Personal service - If the document is served personally before 4.30p.m. on a business day, on that day; or in any other case, on the next business day after that day.


First class post - The second day after it was posted, left with, delivered to or collected by the relevant service provider provided that day is a business day; or if not, the next business day after that day.


Delivering the document to the property (eg putting it through the letter-box, attaching it to the door, etc) after 4.30pm - the next business day.


Fax - if it is transmitted on a business day before 4.30pm it is deemed served on the same day, otherwise on the next business day


Other electronic method - If the e-mail or other electronic transmission is sent on a business day before 4.30p.m., on that day; or in any other case, on the next business day after the day on which it was sent.
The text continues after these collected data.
/-- `inv^𝓕_a(X) = (d_res, 0, s_𝓕)` for a flag of case (i). [cite: HauserPerlega2024, §5 p. 784 (first case)] -/
def invCaseN0 (q : ℕ) (E : Finset σ) (Φ : FlagDatum σ K) (F : MvPolynomial σ K) : Triple :=
  toLex (dRes E F, toLex (0, sValue q E Φ F))

/-- `inv^𝓕_a(X) = (d_𝓕, n_𝓕, 0)` for a flag of case (ii). [cite: HauserPerlega2024, §5 p. 784 (second case)] -/
def invCaseTangent (q : ℕ) (Φ : FlagDatum σ K) (n : ℕ) (F : MvPolynomial σ K) : Triple :=
  toLex (dFlag q Φ n F, toLex (n, (0 : ℕ∞)))

/-- the set of flag invariants over all adapted flags (triangular presentation). [cite: HauserPerlega2024, §5 p. 784 ((d,n,s) = max over 𝓕 ∈ F)] -/
def flagValues (q : ℕ) (E : Finset σ) (F : MvPolynomial σ K) : Set Triple :=
  {v | ∃ Φ : FlagDatum σ K, Φ.IsCaseN0 E ∧ v = invCaseN0 q E Φ F} ∪
    {v | ∃ (Φ : FlagDatum σ K) (n : ℕ), Φ.IsCaseTangent E n ∧ v = invCaseTangent q Φ n F}

/-- "`(d, n, s) = max_{𝓕 ∈ F} (d_𝓕, n_𝓕, s_𝓕)`": `v` IS the flag invariant of `(F, E)` — the greatest element of `flagValues`
(its existence off the terminal cases is [HP24, Prop. 3], not asserted here). [cite: HauserPerlega2024, §5 p. 784] -/
def IsFlagInvariant (q : ℕ) (E : Finset σ) (F : MvPolynomial σ K) (v : Triple) : Prop :=
  IsGreatest (flagValues q E F) v

/-- terminal case up to a triangular change of parameters subordinate to `E_a` (the clean expansion in the new parameters
is in the monomial or the small residual case); [HP24] quantify over all subordinate regular systems of parameters.
[cite: HauserPerlega2024, §3 p. 775 (there exists a regular system of parameters … subordinate to E_a)] -/
def IsTerminalSub (q : ℕ) (E : Finset σ) (F : MvPolynomial σ K) : Prop :=
  ∃ Φ : FlagDatum σ K, Φ.IsCaseN0 E ∧ IsTerminalGiven q E (Φ.expansion q F)

/-! ### Edge statements (named, NOT asserted) -/

/-- [HP24, Prop. 4] for purely inseparable surfaces, in the atlas model: along a point blow-up at an equimultiple point
(`PointBlowup.step`, exceptional letters = support of `r`), if neither end is in a terminal case then the flag invariant
drops strictly in the lexicographic order.  A NAMED PROPOSITION recording the printed statement under the dictionary D10
(cleaned `F`, `ord F > q = p^e`, `K` algebraically closed); it is NOT asserted. [cite: HauserPerlega2024, Prop. 4 p. 793] -/
def FlagInvariantDropsStatement (p e : ℕ) (K : Type*) [Field K] [CharP K p] [IsAlgClosed K] [DecidableEq K] : Prop :=
  ∀ (s : State (Fin 2) K) (j : Fin 2) (b : Fin 2 → K) (v v' : Triple),
    s.F ≠ 0 → deletePthPowers (p ^ e) s.F = s.F → ((p ^ e : ℕ) : ℕ∞) < ordZero s.F → IsEquimultiplePoint (p ^ e) j b s →
    ¬ IsTerminalSub (p ^ e) (excLetters s) s.F →
    ¬ IsTerminalSub (p ^ e) (excLetters (step (p ^ e) j b s)) (step (p ^ e) j b s).F →
    IsFlagInvariant (p ^ e) (excLetters s) s.F v →
    IsFlagInvariant (p ^ e) (excLetters (step (p ^ e) j b s)) (step (p ^ e) j b s).F v' → v' < v

/-- [HP24, Prop. 3] — EXISTENCE OF A MAXIMIZING FLAG (the existence clause only; NOT asserted).  "Proposition 3. There
exists a maximizing flag `𝓕 ∈ F` with `inv^𝓕_a(X) ∈ ℕ³` and `d_𝓕 > 0`", under the standing local setting of [HP24] §7
p. 788: "`f = z^{p^e} + F(x, y)` where `ord F > p^e` and the expansion of `F(x, y)` is clean … the normal crossings
divisor `E_a` … `E_a ⊆ V(xy)` … We always assume in the following that `X` is not in a terminal case at `a`."  In the
dictionary D10 of this file: for a two-letter state `s` over an algebraically closed field with `s.F ≠ 0` cleaned, of
order `> p^e`, and `(s.F, E_a = supp s.r)` not terminal up to a subordinate triangular change (`IsTerminalSub`), the set
of flag values has a greatest element (`IsFlagInvariant`).  Only the EXISTENCE clause is recorded (it is all the
well-founded descent on `Triple` uses); the printed statement adds `inv ∈ ℕ³` and `d_𝓕 > 0`.  A NAMED PROPOSITION, used
as a hypothesis (typed by the decomp-res lens-5 g24 node «PlanarPort», §3). [cite: HauserPerlega2024, Prop. 3 p. 791] -/
def MaximizingFlagExistsStatement (p e : ℕ) (K : Type*) [Field K] [CharP K p] [IsAlgClosed K] : Prop :=
  ∀ s : State (Fin 2) K, s.F ≠ 0 → deletePthPowers (p ^ e) s.F = s.F → ((p ^ e : ℕ) : ℕ∞) < ordZero s.F →
    ¬ IsTerminalSub (p ^ e) (excLetters s) s.F → ∃ v : Triple, IsFlagInvariant (p ^ e) (excLetters s) s.F v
Request a read receipt.


Deliveries after 4.30 pm are treated as being served on the next business day. 'Business day' means any day except Saturday, Sunday or a bank holiday (and bank  holidays include Christmas Day and Good Friday).

NB Some people consider that these rules may not apply to notices, which are served before the court proceedings have started.  My view is that if you comply with the deemed service rules you will be safe and it is better to be safe than sorry.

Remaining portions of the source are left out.